IF the high court were to set aside the drug-related convictions of Tracy-Anne Pretorius, Tyrone Hofland and their co-accused because they were unhappy with their legal representation it would “open a can of worms”.

This was one of the submissions made by state advocate Yuri Gengai SC yesterday before Judge Gregory Kruger and Judge Fikile Mokgohloa, who have been asked to review the trial of the two Durbanites and their co-accused, Travis Bailey, Bonzile Chutshela and Senzele Dlezi.

They were all convicted of dealing in dagga by a Durban magistrate last November; however, sentencing was halted after Pretorius and Hofland went to court alleging their defence was compromised because of the incompetence of their advocate, J.P. van der Veen.
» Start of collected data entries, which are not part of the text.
/-- **Row E-desc-163 `ThetaPairTwoEqTwistOfLevelThree`** (E-blind, census-backed): both members of a `θ₄²`-theta pair
(`e = 2`) are `χ₋₃`-twists `g ⊗ χ₋₃ = charTwist (9p) g` of cusp forms `g ∈ S₂(Γ₀(3p))`.  On coefficients this is the
tree's `(−1)^{θ̃₄(γ)} = χ₋₃(Nrd γ)` (`neg_one_pow_theta4Exp_of_mem`): `Θ^{(2)} = (3-depleted level-3p Brandt series) ⊗ χ₋₃`;
the content is that the depleted `e = 0` series comes from level `3p` (Eichler's basis theorem at square-free level).
Census F3 (MEMO-desc §48): for every `e = 2` record the untwisted prime-to-`3` packet is solved EXACTLY on
`mfbasis S₂(Γ₀(3M))`.  Why it might fail: a `θ₄²`-vector with a component of supercuspidal type (sign `+1`) at a level
outside the census.  [cite: Pizer1980, Thm. 2.26, Thm. 9.1] [cite: CremonaEcdata] -/
@[conjecture]
def ThetaPairTwoEqTwistOfLevelThree : Prop :=
  ∀ (p : ℕ) [NeZero (p * 3)] [NeZero (9 * p)], p.Prime → 5 ≤ p →
  ∀ (hNL : p * 3 ∣ 9 * p) (h9 : 3 ^ 2 ∣ 9 * p) (χ : DirichletCharacter ℂ 3) (hχ : χ.IsQuadratic), χ.IsPrimitive →
  ∀ (u : Fin (p + 1) → ZI) (x : Fin (p + 1)) (Θ₁ Θ₂ : CuspForm (Gamma0 (9 * p)) 2),
    IsThetaPair 2 p (9 * p) u x Θ₁ Θ₂ →
    ∃ g₁ g₂ : CuspForm (Gamma0 (p * 3)) 2,
      Θ₁ = charTwist (9 * p) hNL h9 hχ g₁ ∧ Θ₂ = charTwist (9 * p) hNL h9 hχ g₂

/-! ### §7. PROVED: E-161 ∧ E-162 ∧ E-163 ⟹ 156β† (⟹ 156β⁺ ⟹ 156β; and E-desc-156 at `e = 1`) -/

/-- `χ₋₃ = quadraticChar 𝔽₃ ⊗ ℂ` is odd: `χ₋₃(−1) = −1` (`−1` is not a square in `𝔽₃`). [folklore] -/
theorem chi3_neg_one :
    ((quadraticChar (ZMod 3)).ringHomComp (Int.castRingHom ℂ) : DirichletCharacter ℂ 3) (-1) = -1 := by
  have h : quadraticChar (ZMod 3) (-1) = -1 := by
    rw [quadraticChar_neg_one_iff_not_isSquare, FiniteField.isSquare_neg_one_iff, ZMod.card]
    decide
  rw [MulChar.ringHomComp_apply, h]
  simp

/-- `(9p).factorization 3 = 2` for `3 ∤ p`. [folklore] -/
theorem factorization_nine_mul_three {p : ℕ} (hp : p ≠ 0) (hp3 : ¬ 3 ∣ p) : (9 * p).factorization 3 = 2 := by
  have h9f : (9 : ℕ).factorization 3 = 2 := by
    rw [show (9 : ℕ) = 3 ^ 2 by norm_num, Nat.factorization_pow, Finsupp.smul_apply, smul_eq_mul,
      Nat.Prime.factorization_self Nat.prime_three]
  rw [Nat.factorization_mul (by norm_num) hp, Finsupp.add_apply, h9f, Nat.factorization_eq_zero_of_not_dvd hp3]

/-- PROVED (the `e = 1` mechanism): under E-161, `w₉` fixes the whole span of the twist-stable newforms. -/
theorem atkinLehnerInvolutionAt_eq_self_of_mem_span (h161 : AtkinLehnerNinePlusOfTwistStable)
    {N : ℕ} [NeZero N] (h9 : 3 ^ 2 ∣ N) {χ : DirichletCharacter ℂ 3} (hχ : χ.IsQuadratic) (hprim : χ.IsPrimitive)
    (hfac : N.factorization 3 = 2) {Θ : CuspForm (Gamma0 N) 2}
    (hΘ : Θ ∈ Submodule.span ℂ {f : CuspForm (Gamma0 N) 2 | IsNewform0 f ∧ IsNewform0 (charTwist N dvd_rfl h9 hχ f)}) :
    atkinLehnerInvolutionAt N 2 3 Θ = Θ := by
  have hle : Submodule.span ℂ {f : CuspForm (Gamma0 N) 2 | IsNewform0 f ∧ IsNewform0 (charTwist N dvd_rfl h9 hχ f)} ≤
      LinearMap.ker (atkinLehnerInvolutionAt N 2 3 - LinearMap.id) := by
    rw [Submodule.span_le]
    rintro f ⟨hf, hft⟩
    simp only [SetLike.mem_coe, LinearMap.mem_ker, LinearMap.sub_apply, LinearMap.id_apply, sub_eq_zero]
    exact h161 N h9 χ hχ hprim hfac f hf hft
  have := hle hΘ
  simpa [sub_eq_zero] using this

/-- **PROVED: E-161 ∧ E-162 ∧ E-163 ⟹ 156β† `ThetaPairAtkinLehnerSignAtNinePrime`** (`e = 1`: span of twist-stable
newforms, each fixed by `w₉`; `e = 2`: a `χ₋₃`-twist from level `3p`, on which `w₉ = χ₋₃(−1) = −1` by the tree theorem
`atkinLehnerInvolutionAt_nine_charTwist_three`). -/
theorem thetaPairAtkinLehnerSign_of_twistType (h161 : AtkinLehnerNinePlusOfTwistStable)
    (h162 : ThetaPairOneMemSpanTwistStable) (h163 : ThetaPairTwoEqTwistOfLevelThree) :
    ThetaPairAtkinLehnerSignAtNinePrime := by
  intro p e _ hp h5 he u x Θ₁ Θ₂ hΘ
  have hp3 : ¬ 3 ∣ p := fun h => by
    have := (Nat.prime_dvd_prime_iff_eq Nat.prime_three hp).mp h; omega
  have h9 : 3 ^ 2 ∣ 9 * p := ⟨p, by norm_num⟩
  rcases he with rfl | rfl
  · obtain ⟨h₁, h₂⟩ := h162 p hp h5 h9 _ isQuadratic_chi3 isPrimitive_chi3 u x Θ₁ Θ₂ hΘ
    have hfac := factorization_nine_mul_three hp.ne_zero hp3
    have e1 : ((-1 : ℤ) ^ (1 + 1)) = 1 := by norm_num
    rw [e1, one_zsmul, one_zsmul]
    exact ⟨atkinLehnerInvolutionAt_eq_self_of_mem_span h161 h9 isQuadratic_chi3 isPrimitive_chi3 hfac h₁,
      atkinLehnerInvolutionAt_eq_self_of_mem_span h161 h9 isQuadratic_chi3 isPrimitive_chi3 hfac h₂⟩
  · haveI : NeZero p := ⟨hp.ne_zero⟩
    haveI : NeZero (p * 3) := ⟨Nat.mul_ne_zero hp.ne_zero (by norm_num)⟩
    have hNL : p * 3 ∣ 9 * p := ⟨3, by ring⟩
    obtain ⟨g₁, g₂, rfl, rfl⟩ := h163 p hp h5 hNL h9 _ isQuadratic_chi3 isPrimitive_chi3 u x Θ₁ Θ₂ hΘ
    have e3 : ((-1 : ℤ) ^ (2 + 1)) = -1 := by norm_num
    rw [e3, neg_one_zsmul, neg_one_zsmul]
    exact ⟨atkinLehnerInvolutionAt_nine_charTwist_three hp3 dvd_rfl hNL h9 isQuadratic_chi3 chi3_neg_one g₁,
      atkinLehnerInvolutionAt_nine_charTwist_three hp3 dvd_rfl hNL h9 isQuadratic_chi3 chi3_neg_one g₂⟩

/-- PROVED: E-161 ∧ E-162 ∧ E-163 ⟹ 156β⁺ `ThetaPairAtkinLehnerClosedAtNinePrime` (ref1 (b4)'s single open input). -/
theorem thetaPairAtkinLehnerClosed_of_twistType (h161 : AtkinLehnerNinePlusOfTwistStable)
    (h162 : ThetaPairOneMemSpanTwistStable) (h163 : ThetaPairTwoEqTwistOfLevelThree) :
    ThetaPairAtkinLehnerClosedAtNinePrime :=
  thetaPairAtkinLehnerClosed_of_sign (thetaPairAtkinLehnerSign_of_twistType h161 h162 h163)

/-- PROVED: **E-desc-156 at `e = 1` ⟸ E-161 ∧ E-162 ∧ E-163** and NOTHING ELSE (p3's kernel theorem
`thetaFourOmegaIntegral_one_of_closed` discharges the cusp `1/3`): the `θ₄`-theta pairs lie in `Ω₃(9p)`. -/
theorem thetaFourOmegaIntegral_one_of_twistType (h161 : AtkinLehnerNinePlusOfTwistStable)
    (h162 : ThetaPairOneMemSpanTwistStable) (h163 : ThetaPairTwoEqTwistOfLevelThree)
    (p : ℕ) [NeZero (9 * p)] (hp : p.Prime) (h5 : 5 ≤ p) (u : Fin (p + 1) → ZI) (x : Fin (p + 1))
    (Θ₁ Θ₂ : CuspForm (Gamma0 (9 * p)) 2) (h : IsThetaPair 1 p (9 * p) u x Θ₁ Θ₂) :
    Θ₁ ∈ omegaLatticeAtThree (9 * p) ∧ Θ₂ ∈ omegaLatticeAtThree (9 * p) :=
  thetaFourOmegaIntegral_one_of_closed (thetaPairAtkinLehnerClosed_of_twistType h161 h162 h163) p hp h5 u x Θ₁ Θ₂ h

/-- PROVED: E-desc-156 (both `e`) ⟸ E-161 ∧ E-162 ∧ E-163 ∧ 156γ. -/
theorem thetaFourOmegaIntegral_of_twistType (h161 : AtkinLehnerNinePlusOfTwistStable)
    (h162 : ThetaPairOneMemSpanTwistStable) (h163 : ThetaPairTwoEqTwistOfLevelThree)
    (hγ : ThetaPairCuspThirdPiIntegralAtNinePrime) : ThetaFourOmegaIntegralAtNinePrime :=
  thetaFourOmegaIntegral_of_sign (thetaPairAtkinLehnerSign_of_twistType h161 h162 h163) hγ

/-! ### §8. PROVED: row E-desc-160 from the tree's two NAMED FACTS -/

/-- **PROVED: E-desc-160 `AtkinLehnerSignThreeEqRootNumberThree` ⟸ (Atkin–Lehner 1970, Thm. 3: newforms are
`w_{Q_p}`-eigen with eigenvalue `±1`) ∧ (Kellock–Dokchitser 2023, Rem. 2.2 at `p = 3`: that eigenvalue is Rizzo's `W₃`)**,
both tree NAMED FACTS (`IsNewform0.exists_atkinLehnerInvolutionAt_eq_smul`,
`WeierstrassCurve.atkinLehnerEigenvalueAt_three_eq_rootNumberThree`, p744705), used as hypotheses BY NAME. -/
theorem atkinLehnerSignThreeEqRootNumberThree_of_facts
    (hAL : ∀ (N : ℕ) [NeZero N], IsNewform0.exists_atkinLehnerInvolutionAt_eq_smul (N := N) (k := 2))
    (hKD : ∀ W : WeierstrassCurve ℚ, W.atkinLehnerEigenvalueAt_three_eq_rootNumberThree) :
    AtkinLehnerSignThreeEqRootNumberThree := by
  intro W _ _ f hf h3
  obtain ⟨ε, _, hw⟩ := hAL (W.conductorNorm ℤ) hf.1 Nat.prime_three h3
  have hε : atkinLehnerEigenvalueAt f 3 = ε := atkinLehnerEigenvalueAt_eq_of_eq_smul (IsNewform0.ne_zero hf.1) hw
  have hK : atkinLehnerEigenvalueAt f 3 = (W.rootNumberThree : ℂ) := hKD W hf h3
  rw [hw, ← hε, hK]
The men were arrested in October 2010 after police found 44 kilograms of dagga worth R2,2 million which was cultivated in a concealed basement at Pretorius’s house in Durban North.

In papers prepared by advocate Kemp J Kemp SC, it is argued that Van der Veen failed to perform the most basic functions expected of counsel, resulting in a complete failure of justice.

It is submitted that he had completely destroyed the accused’s defence by raising a constitutional defence “which objectively viewed could not constitute a defence”; and he only raised it for the first time following the closure of the state’s case.

It is also alleged that he never consulted properly with the accused to obtain their version of the merits of the case and provide a complete defence.

This is denied by Van der Veen, and the judges yesterday questioned whether or not that issue should be referred for oral evidence.

In his response to his former client’s attack, Van der Veen alleged in an affidavit that the accused had confessed their crimes to him, but had refused to become state witnesses or plead guilty.

He maintains that he could conduct their defence only as he had done.

Gengai said in heads of argument for the state that the general rule is that a litigant is bound by what is done by his legal representative.

He said in this case the probabilities were that the accused had confessed their part in the offences to Van der Veen and willingly went along with his suggestion of a constitutional defence.

He said if the outcome of the trial had been different they would not have complained, and the State submitted that the application was opportunistic and calculated to give the accused the chance to escape liability for their actions.

Judges Kruger and Mokgohloa reserved judgment.